支部へ行く前にシンタローもあの子の顔を見たいでしょうし、切り花は早めに持って行ってあげた方がいいですしね、伯父貴?」

何か問題でも、と首を傾げる甥に私はぎこちなく微笑んだ。

「いや別にないよ。……シンちゃんによろしくね」

私もシンちゃんと2人の時間を持ちたいのになあ、と甥を羨んだがどうにもならない。
時間は刻々と迫っている。支部へ発つなんて、今日はもう夕食も一緒に出来ないしおやすみの挨拶も出来ないんだね、と息子を思って私は心で泣いた。

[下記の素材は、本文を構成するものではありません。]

open Summit.ValiantsHypothesis.ValiantsHypothesis.Theorems.MatrixDescartes.Negative
open Summit.ValiantsHypothesis.ValiantsHypothesis.Theorems.LacunarySymmetroidMatrixDescartes.TropicalCensus
open Finset

variable {m K : ℕ}

/-! ## 1. Readers -/

/-- a term whose class multiset is `a·{c₁} + (m−a)·{c₂}` (`c₁ ≠ c₂`) has class `c₁` on an `a`-set and `c₂` elsewhere. [folklore] -/
theorem twoValued_of_classSym {p : Equiv.Perm (Fin m) × (Fin m → Fin K)} {c₁ c₂ : Fin K} (h12 : c₁ ≠ c₂) {a : ℕ}
    (h : (classSym p : Multiset (Fin K)) = Multiset.replicate a c₁ + Multiset.replicate (m - a) c₂) :
    ∃ P : Finset (Fin m), P.card = a ∧ ∀ x, p.2 x = if x ∈ P then c₁ else c₂ := by
  classical
  have hval : (classSym p : Multiset (Fin K)) = (univ : Finset (Fin m)).val.map p.2 := rfl
  refine ⟨univ.filter fun x => c₁ = p.2 x, ?_, fun x => ?_⟩
  · have hcount : Multiset.count c₁ ((univ : Finset (Fin m)).val.map p.2) = a := by
      rw [← hval, h, Multiset.count_add, Multiset.count_replicate_self, Multiset.count_replicate, if_neg h12.symm, add_zero]
    rw [Finset.card_def, Finset.filter_val, ← Multiset.count_map p.2 (univ : Finset (Fin m)).val c₁, hcount]
  · by_cases hx : c₁ = p.2 x
    · rw [if_pos (show x ∈ univ.filter (fun x => c₁ = p.2 x) from mem_filter.mpr ⟨mem_univ _, hx⟩)]; exact hx.symm
    · rw [if_neg (show x ∉ univ.filter (fun x => c₁ = p.2 x) from fun h' => hx (mem_filter.mp h').2)]
      have hmem : p.2 x ∈ (univ : Finset (Fin m)).val.map p.2 := Multiset.mem_map_of_mem _ (mem_univ x)
      rw [← hval, h, Multiset.mem_add] at hmem
      rcases hmem with h1 | h2
      · exact absurd (Multiset.eq_of_mem_replicate h1).symm hx
      · exact Multiset.eq_of_mem_replicate h2
import Summits.ResolutionOfSingularities.ResolutionOfSingularities.Theorems.FrobeniusClosingPatchingRelPerfectCuspLineStepGlue
import HarnessLib

/-!
# Crux `PatchingRelPerfect` (stmt-ResolutionOfSingularities-16161), chain w52 — kernel (iii)
# certificate of the cusp member, part 1b: chart images of the line-step residual

[OURS · L1 W5.2 · kernel (iii) certificate, CHAIN v1.7 §1 (C) «cusp (x₃²+x₀³)+𝔪⁴»] The hand route
of this seat's note `NONGRADED-CUSP-MEMBER.md` (evidence #52 on the crux item) for the simplest
NON-GRADED member `I = (x₃² + x₀³) + 𝔪⁴` of the `𝔪`-primary stratum of the open core reaches, on
the `y`-charts of `Bl_𝔪`, the residual `K₃ = (c² + t a³) + (t²)` (`t` the exceptional
coordinate, `a = x₀/y`, `c = x₃/y`), of order `2` exactly along the LINE `V(t, a, c)`; blowing up
that line drops the exceptional exponent of the `t`-coefficient by one (`a`-chart:
`K_k ↦ a² · K_{k-1}`, the other two charts are Cartier), and after `k` line steps the residual
`K₀ = (t + c²) + (t²)` is the TANGENT EUCLID datum of `…TangentEuclidExplicit.lean` (p508825).
The LINE-STEP INDUCTION is proved at ring level, with the S-avatars of the note carried along as
residual factors (so that one global companion serves every chart):

  `F_k(t, c, a) = ∏_{1 ≤ j ≤ k} (t, aʲ, c) · [ ((c² + t aᵏ) + (t²)) · ( (c², t aᵏ, t²) ·
                  ((c² + t aᵏ) + (t², t c)) ) · (t, c) ]`

This file (part 1b of 3): the `k = 0` identification of `F₀` with the tangent-Euclid ideal of
`CoreRungTower.tangent_euclid_two_two` (`F_zero`), the peeling `F_{k+1} = G_k · (t, c, a)`
(`F_succ`), and the images of the tail `G_k` on the three Rees charts of `Bl_{(t,c,a)} Spec R`
(`map_G_two`: `a^N · F_k(t/a, c/a, a)`; `map_G_zero`, `map_G_one`: principal monomials).  Any
commutative ring.  FORMAT evidence for the core (CHAIN §1 (C)); nothing here is a statement of the
manuscript under review.

## References

* Q. Liu, *Algebraic Geometry and Arithmetic Curves*, OUP 2002, Thm. 8.1.19 (a). [Liu2002]
* The Stacks Project, Tags 080A, 080B, 0804, 0BIQ. [StacksProject]
* U. Görtz, T. Wedhorn, *Algebraic Geometry I* (2nd ed., 2020), Prop. 13.96 (2). [GortzWedhorn2020]
* H. Matsumura, *Commutative Ring Theory*, CUP 1986, Thm. 16.2 (i). [Matsumura1987]
-/

-- `Summit.<Summit>.<Sub>.Theorems` with `Sub = Summit` (single-conjunct summit, D-0017)
set_option linter.dupNamespace false

noncomputable section

open CategoryTheory CategoryTheory.Limits AlgebraicGeometry Literature.AlgebraicGeometry.Resolution
open scoped Pointwise nonZeroDivisors

namespace Summit.ResolutionOfSingularities.ResolutionOfSingularities.Theorems

universe u

namespace CuspMember

/-! ## Notation: the residual factors of the line steps -/

/-- Line avatar `(t, aʲ⁺¹, c)`. -/
local notation3 "Lf[" t "," c "," a "," j "]" =>
  (Ideal.span {t} ⊔ Ideal.span {a ^ (j + 1)} ⊔ Ideal.span {c})
/-- The residual `K_k = (c² + t aᵏ) + (t²)` of the member itself. -/
local notation3 "Kf[" t "," c "," a "," k "]" => (Ideal.span {c ^ 2 + t * a ^ k} ⊔ Ideal.span {t ^ 2})
/-- The residual of the graded-hull avatar `J`: `(c², t aᵏ, t²)`. -/
local notation3 "Jf[" t "," c "," a "," k "]" =>
  (Ideal.span {c ^ 2} ⊔ Ideal.span {t * a ^ k} ⊔ Ideal.span {t ^ 2})
/-- The residual of the avatar `I + x₃𝔪²`: `(c² + t aᵏ) + (t², t c)`. -/
local notation3 "Af[" t "," c "," a "," k "]" =>
  ((Ideal.span {c ^ 2 + t * a ^ k} ⊔ Ideal.span {t ^ 2}) ⊔ Ideal.span {t * c})
/-- The tangency locus `(t, c)`. -/
local notation3 "Sf[" t "," c "]" => Ideal.span (Set.range ![t, c])
/-- The tangent-Euclid block `K · (J · A) · (t, c)`. -/
local notation3 "Tf[" t "," c "," a "," k "]" =>
  (Kf[t,c,a,k] * (Jf[t,c,a,k] * Af[t,c,a,k]) * Sf[t,c])
/-- The full residual `F_k = ∏_{j<k} (t, aʲ⁺¹, c) · T_k`. -/
local notation3 "Ff[" t "," c "," a "," k "]" =>
  ((∏ j ∈ Finset.range k, Lf[t,c,a,j]) * Tf[t,c,a,k])
/-- The tail `G_k` of `F_{k+1}` after peeling off the centre `(t, a, c)`. -/
local notation3 "Gf[" t "," c "," a "," k "]" =>
  ((∏ j ∈ Finset.range k, Lf[t,c,a,j + 1]) * Tf[t,c,a,k + 1])


section Algebra

variable {A : Type u} [CommRing A]

/-! ### `k = 0`: the tangent-Euclid avatars -/

/-- `K₀ = (c² + t·a⁰) + (t²) = (t + c²) + (t²)`. [folklore] -/
theorem base_K (t c a : A) :
    Ideal.span {c ^ 2 + t * a ^ 0} ⊔ Ideal.span {t ^ 2} = Ideal.span {t + c ^ 2} ⊔ Ideal.span {t ^ 2} := by
  rw [pow_zero, mul_one, add_comm]

/-- `J₀ = (c², t·a⁰, t²) = (t + c²) + (c²)`. [folklore] -/
theorem base_J (t c a : A) :
    Ideal.span {c ^ 2} ⊔ Ideal.span {t * a ^ 0} ⊔ Ideal.span {t ^ 2} =
      Ideal.span {t + c ^ 2} ⊔ Ideal.span {c ^ 2} := by
  rw [pow_zero, mul_one]
  have e1 : Ideal.span {c ^ 2} ⊔ Ideal.span {t} ⊔ Ideal.span {t ^ 2} = Ideal.span {c ^ 2} ⊔ Ideal.span {t} :=
    sup_eq_left.mpr (le_sup_of_le_right (Ideal.span_singleton_le_span_singleton.mpr ⟨t, by ring⟩))
  have e2 : Ideal.span {c ^ 2} ⊔ Ideal.span {t + c ^ 2} = Ideal.span {c ^ 2} ⊔ Ideal.span {t} :=
    CoreRungTower.sup_span_singleton_eq_of_sub_mem (by
      rw [add_sub_cancel_left]; exact Ideal.mem_span_singleton_self _)
  rw [e1, ← e2, sup_comm]

/-- `A₀ = (t + c²) + (t², tc) = (t + c²) + (c³)`: `c³ = c (t + c²) - tc`, `tc = c (t + c²) - c³`,
`t² = (t - c²)(t + c²) + c · c³`. [folklore] -/
theorem base_A (t c : A) :
    (Ideal.span {t + c ^ 2} ⊔ Ideal.span {t ^ 2}) ⊔ Ideal.span {t * c} =
      Ideal.span {t + c ^ 2} ⊔ Ideal.span {c ^ 3} := by
  apply le_antisymm
  · refine sup_le (sup_le le_sup_left ?_) ?_
    · rw [Ideal.span_singleton_le_iff_mem, Ideal.mem_span_singleton_sup]
      exact ⟨t - c ^ 2, c * c ^ 3, Ideal.mul_mem_left _ _ (Ideal.mem_span_singleton_self _), by ring⟩
    · rw [Ideal.span_singleton_le_iff_mem, Ideal.mem_span_singleton_sup]
      exact ⟨c, -c ^ 3, Submodule.neg_mem _ (Ideal.mem_span_singleton_self _), by ring⟩
  · refine sup_le (le_sup_of_le_left le_sup_left) ?_
    rw [Ideal.span_singleton_le_iff_mem, sup_assoc, Ideal.mem_span_singleton_sup]
    exact ⟨c, -(t * c), Submodule.neg_mem _ (Ideal.mem_sup_right (Ideal.mem_span_singleton_self _)),
      by ring⟩

/-- **`F₀` is the tangent-Euclid ideal** of `CoreRungTower.tangent_euclid_two_two`. [folklore] -/
theorem F_zero (t c a : A) :
    Ff[t,c,a,0] = ((Ideal.span {t + c ^ 2} ⊔ Ideal.span {t ^ 2}) *
      ((Ideal.span {t + c ^ 2} ⊔ Ideal.span {c ^ 2}) * (Ideal.span {t + c ^ 2} ⊔ Ideal.span {c ^ 3}))) *
        Ideal.span (Set.range ![t, c]) := by
  rw [Finset.prod_range_zero, one_mul, base_K, base_J, base_A]

/-- **Peeling the centre**: `F_{k+1} = G_k · (t, c, a)`. [folklore] -/
theorem F_succ (t c a : A) (k : ℕ) :
    Ff[t,c,a,k + 1] = Gf[t,c,a,k] * Ideal.span (Set.range ![t, c, a]) := by
  rw [Finset.prod_range_succ' (fun j => Lf[t,c,a,j]) k, zero_add, pow_one, span_range_vec3,
    sup_right_comm (Ideal.span {t}) (Ideal.span {c}) (Ideal.span {a}), mul_right_comm]

/-- Collecting the Cartier twist on the `a`-chart. [folklore] -/
theorem collect_twist (g : A) (k : ℕ) (L K J A' S : Ideal A) :
    (Ideal.span {g} ^ k * L) * ((Ideal.span {g ^ 2} * K) * ((Ideal.span {g ^ 2} * J) *
      (Ideal.span {g ^ 2} * A')) * (Ideal.span {g} * S)) =
      Ideal.span {g ^ k * (g ^ 2 * (g ^ 2 * g ^ 2) * g)} * (L * (K * (J * A') * S)) := by
  rw [← Ideal.span_singleton_mul_span_singleton, ← Ideal.span_singleton_mul_span_singleton,
    ← Ideal.span_singleton_mul_span_singleton, ← Ideal.span_singleton_mul_span_singleton,
    ← Ideal.span_singleton_pow, ← Ideal.span_singleton_pow]
  ring

end Algebra

/-! ## The chart images of `G_k` on the three Rees charts of `Bl_{(t, c, a)} Spec R` -/

section Charts

variable {R : Type u} [CommRing R] (t c a : R)

local notation3 "xx" => (![t, c, a] : Fin 3 → R)

set_option maxHeartbeats 400000 in
-- instance-path defeq through `HomogeneousLocalization`'s standalone `Pow`/`Mul` (as in p508825)
/-- **`a`-chart image of the tail `G_k`**: `G_k · B_a = a^N · F_k(t′, c′, a)`, `t′ = t/a`,
`c′ = c/a` (the same residual one step down, for the chart family).
[cite: StacksProject, Tag 0804] -/
theorem map_G_two (k : ℕ) :
    (Gf[t,c,a,k]).map (chartBase xx 2) =
      Ideal.span {chartBase xx 2 a ^ k * (chartBase xx 2 a ^ 2 * (chartBase xx 2 a ^ 2 *
        chartBase xx 2 a ^ 2) * chartBase xx 2 a)} *
        Ff[chartGen xx 2 0, chartGen xx 2 1, chartBase xx 2 a, k] := by
  have cb_t_two : chartBase xx 2 t = chartBase xx 2 a * chartGen xx 2 0 :=
    reesChartBase_apply_eq_mul_chartGen xx 2 0
  have cb_c_two : chartBase xx 2 c = chartBase xx 2 a * chartGen xx 2 1 :=
    reesChartBase_apply_eq_mul_chartGen xx 2 1
  have hL : ∀ j : ℕ, (Lf[t,c,a,j + 1]).map (chartBase xx 2) =
      Ideal.span {chartBase xx 2 a} * Lf[chartGen xx 2 0, chartGen xx 2 1, chartBase xx 2 a, j] := by
    intro j
    rw [Ideal.map_sup, Ideal.map_sup, map_span_singleton, map_span_singleton, map_span_singleton,
      map_pow, cb_t_two, cb_c_two]
    exact aChart_L _ _ _ j
  have hK : (Kf[t,c,a,k + 1]).map (chartBase xx 2) =
      Ideal.span {chartBase xx 2 a ^ 2} * Kf[chartGen xx 2 0, chartGen xx 2 1, chartBase xx 2 a, k] := by
    rw [Ideal.map_sup, map_span_singleton, map_span_singleton, map_add, map_pow, map_mul, map_pow,
      map_pow, cb_t_two, cb_c_two]
    exact aChart_K _ _ _ k
  have hJ : (Jf[t,c,a,k + 1]).map (chartBase xx 2) =
      Ideal.span {chartBase xx 2 a ^ 2} * Jf[chartGen xx 2 0, chartGen xx 2 1, chartBase xx 2 a, k] := by
    rw [Ideal.map_sup, Ideal.map_sup, map_span_singleton, map_span_singleton, map_span_singleton,
      map_pow, map_mul, map_pow, map_pow, cb_t_two, cb_c_two]
    exact aChart_J _ _ _ k
  have hA : (Af[t,c,a,k + 1]).map (chartBase xx 2) =
      Ideal.span {chartBase xx 2 a ^ 2} * Af[chartGen xx 2 0, chartGen xx 2 1, chartBase xx 2 a, k] := by
    rw [Ideal.map_sup, hK, map_span_singleton, map_mul, cb_t_two, cb_c_two]
    exact aChart_A _ _ _ _
  have hS : (Sf[t,c]).map (chartBase xx 2) =
      Ideal.span {chartBase xx 2 a} * Sf[chartGen xx 2 0, chartGen xx 2 1] := by
    rw [span_range_vec2, span_range_vec2, Ideal.map_sup, map_span_singleton, map_span_singleton,
      cb_t_two, cb_c_two]
    exact aChart_S _ _ _
  rw [Ideal.map_mul, CoreRungTower.map_prod_range, Ideal.map_mul, Ideal.map_mul, Ideal.map_mul, hK, hJ,
    hA, hS]
  simp_rw [hL]
  rw [Finset.prod_mul_distrib, Finset.prod_const, Finset.card_range]
  exact collect_twist _ k _ _ _ _ _

set_option maxHeartbeats 400000 in
-- instance-path defeq through `HomogeneousLocalization`'s standalone `Pow`/`Mul` (as in p508825)
/-- **`t`-chart image of the tail `G_k`**: a principal monomial in `t/1`.
[cite: StacksProject, Tag 0804] -/
theorem map_G_zero (k : ℕ) :
    (Gf[t,c,a,k]).map (chartBase xx 0) =
      Ideal.span {chartBase xx 0 t ^ k * (chartBase xx 0 t ^ 2 * (chartBase xx 0 t ^ 2 *
        chartBase xx 0 t ^ 2) * chartBase xx 0 t)} := by
  have cb_c_zero : chartBase xx 0 c = chartBase xx 0 t * chartGen xx 0 1 :=
    reesChartBase_apply_eq_mul_chartGen xx 0 1
  have cb_a_zero : chartBase xx 0 a = chartBase xx 0 t * chartGen xx 0 2 :=
    reesChartBase_apply_eq_mul_chartGen xx 0 2
  have hL : ∀ j : ℕ, (Lf[t,c,a,j + 1]).map (chartBase xx 0) = Ideal.span {chartBase xx 0 t} := by
    intro j
    rw [Ideal.map_sup, Ideal.map_sup, map_span_singleton, map_span_singleton, map_span_singleton,
      map_pow, cb_c_zero, cb_a_zero]
    exact tChart_L _ _ _ j
  have hK : (Kf[t,c,a,k + 1]).map (chartBase xx 0) = Ideal.span {chartBase xx 0 t ^ 2} := by
    rw [Ideal.map_sup, map_span_singleton, map_span_singleton, map_add, map_pow, map_mul, map_pow,
      map_pow, cb_c_zero, cb_a_zero]
    exact tChart_K _ _ _ k
  have hJ : (Jf[t,c,a,k + 1]).map (chartBase xx 0) = Ideal.span {chartBase xx 0 t ^ 2} := by
    rw [Ideal.map_sup, Ideal.map_sup, map_span_singleton, map_span_singleton, map_span_singleton,
      map_pow, map_mul, map_pow, map_pow, cb_c_zero, cb_a_zero]
    exact tChart_J _ _ _ k
  have hA : (Af[t,c,a,k + 1]).map (chartBase xx 0) = Ideal.span {chartBase xx 0 t ^ 2} := by
    rw [Ideal.map_sup, hK, map_span_singleton, map_mul, cb_c_zero]
    exact tChart_A _ _
  have hS : (Sf[t,c]).map (chartBase xx 0) = Ideal.span {chartBase xx 0 t} := by
    rw [span_range_vec2, Ideal.map_sup, map_span_singleton, map_span_singleton, cb_c_zero]
    exact tChart_S _ _
  rw [Ideal.map_mul, CoreRungTower.map_prod_range, Ideal.map_mul, Ideal.map_mul, Ideal.map_mul, hK, hJ,
    hA, hS]
  simp_rw [hL]
  rw [Finset.prod_const, Finset.card_range, Ideal.span_singleton_pow,
    Ideal.span_singleton_mul_span_singleton, Ideal.span_singleton_mul_span_singleton,
    Ideal.span_singleton_mul_span_singleton, Ideal.span_singleton_mul_span_singleton]

set_option maxHeartbeats 400000 in
-- instance-path defeq through `HomogeneousLocalization`'s standalone `Pow`/`Mul` (as in p508825)
/-- **`c`-chart image of the tail `G_k`**: a principal monomial in `c/1`.
[cite: StacksProject, Tag 0804] -/
theorem map_G_one (k : ℕ) :
    (Gf[t,c,a,k]).map (chartBase xx 1) =
      Ideal.span {chartBase xx 1 c ^ k * (chartBase xx 1 c ^ 2 * (chartBase xx 1 c ^ 2 *
        chartBase xx 1 c ^ 2) * chartBase xx 1 c)} := by
  have cb_t_one : chartBase xx 1 t = chartBase xx 1 c * chartGen xx 1 0 :=
    reesChartBase_apply_eq_mul_chartGen xx 1 0
  have cb_a_one : chartBase xx 1 a = chartBase xx 1 c * chartGen xx 1 2 :=
    reesChartBase_apply_eq_mul_chartGen xx 1 2
  have hL : ∀ j : ℕ, (Lf[t,c,a,j + 1]).map (chartBase xx 1) = Ideal.span {chartBase xx 1 c} := by
    intro j
    rw [Ideal.map_sup, Ideal.map_sup, map_span_singleton, map_span_singleton, map_span_singleton,
      map_pow, cb_t_one, cb_a_one]
    exact cChart_L _ _ _ j
  have hK : (Kf[t,c,a,k + 1]).map (chartBase xx 1) = Ideal.span {chartBase xx 1 c ^ 2} := by
    rw [Ideal.map_sup, map_span_singleton, map_span_singleton, map_add, map_pow, map_mul, map_pow,
      map_pow, cb_t_one, cb_a_one]
    exact cChart_K _ _ _ k
  have hJ : (Jf[t,c,a,k + 1]).map (chartBase xx 1) = Ideal.span {chartBase xx 1 c ^ 2} := by
    rw [Ideal.map_sup, Ideal.map_sup, map_span_singleton, map_span_singleton, map_span_singleton,
      map_pow, map_mul, map_pow, map_pow, cb_t_one, cb_a_one]
    exact cChart_J _ _ _ k
  have hA : (Af[t,c,a,k + 1]).map (chartBase xx 1) = Ideal.span {chartBase xx 1 c ^ 2} := by
    rw [Ideal.map_sup, hK, map_span_singleton, map_mul, cb_t_one]
    exact cChart_A _ _
  have hS : (Sf[t,c]).map (chartBase xx 1) = Ideal.span {chartBase xx 1 c} := by
    rw [span_range_vec2, Ideal.map_sup, map_span_singleton, map_span_singleton, cb_t_one]
    exact cChart_S _ _
  rw [Ideal.map_mul, CoreRungTower.map_prod_range, Ideal.map_mul, Ideal.map_mul, Ideal.map_mul, hK, hJ,
    hA, hS]
  simp_rw [hL]
  rw [Finset.prod_const, Finset.card_range, Ideal.span_singleton_pow,
    Ideal.span_singleton_mul_span_singleton, Ideal.span_singleton_mul_span_singleton,
    Ideal.span_singleton_mul_span_singleton, Ideal.span_singleton_mul_span_singleton]

end Charts

end CuspMember

end Summit.ResolutionOfSingularities.ResolutionOfSingularities.Theorems

end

「シンタローのことは俺が責任を持って面倒を見ますから安心してください」
にっこり、と甥は微笑んだ。弟のルーザーによく似た笑みだ。

遠い昔、双子の世話に明け暮れた頃、ルーザーにはいいとこどりをされていた。
大人しいサービスの世話はあいつがしていたし、忙しいときもクラブやら勉学を口実に逃げられてきた。
すぐ下のルーザーにはいつも貧乏籤を引かされてばかりだった。


ああ!でもまさか、この年になってまで!!


ルーザーではないけれども、よく似た甥に私は昔味わった気持ちを再び思い出した。
私が同じことをしたら、同じくらい四六時中一緒にいたらシンちゃんは怒るのにキンタローは許されている。
仕事といえども世界中2人で飛びまわれるなんてずるい!私が最後にシンタローと2人で旅行したのはあの子が幼いときだというのに。


ルーザーもキンタローも、2人ともなんてずるいんだ。
親子2代に渡ってこんな思いを味合わされるなんて、私は思いもよらなかった。


とうに不惑を過ぎた弟たちのことはもうどうでもいい。未だに私に面倒をかける双子だが、そっちは代わってくれるのならすぐにでも譲る。

……でも。

明日からでいいからシンちゃんのお世話は半分こにしようよ、と揺れる花の群れを見ながら私は切実に思った。
シンちゃんを独り占めするのはずるいよ、とじっと甥を見つめたが彼は私の思いに気づくことなく、薔薇の葉を毟る。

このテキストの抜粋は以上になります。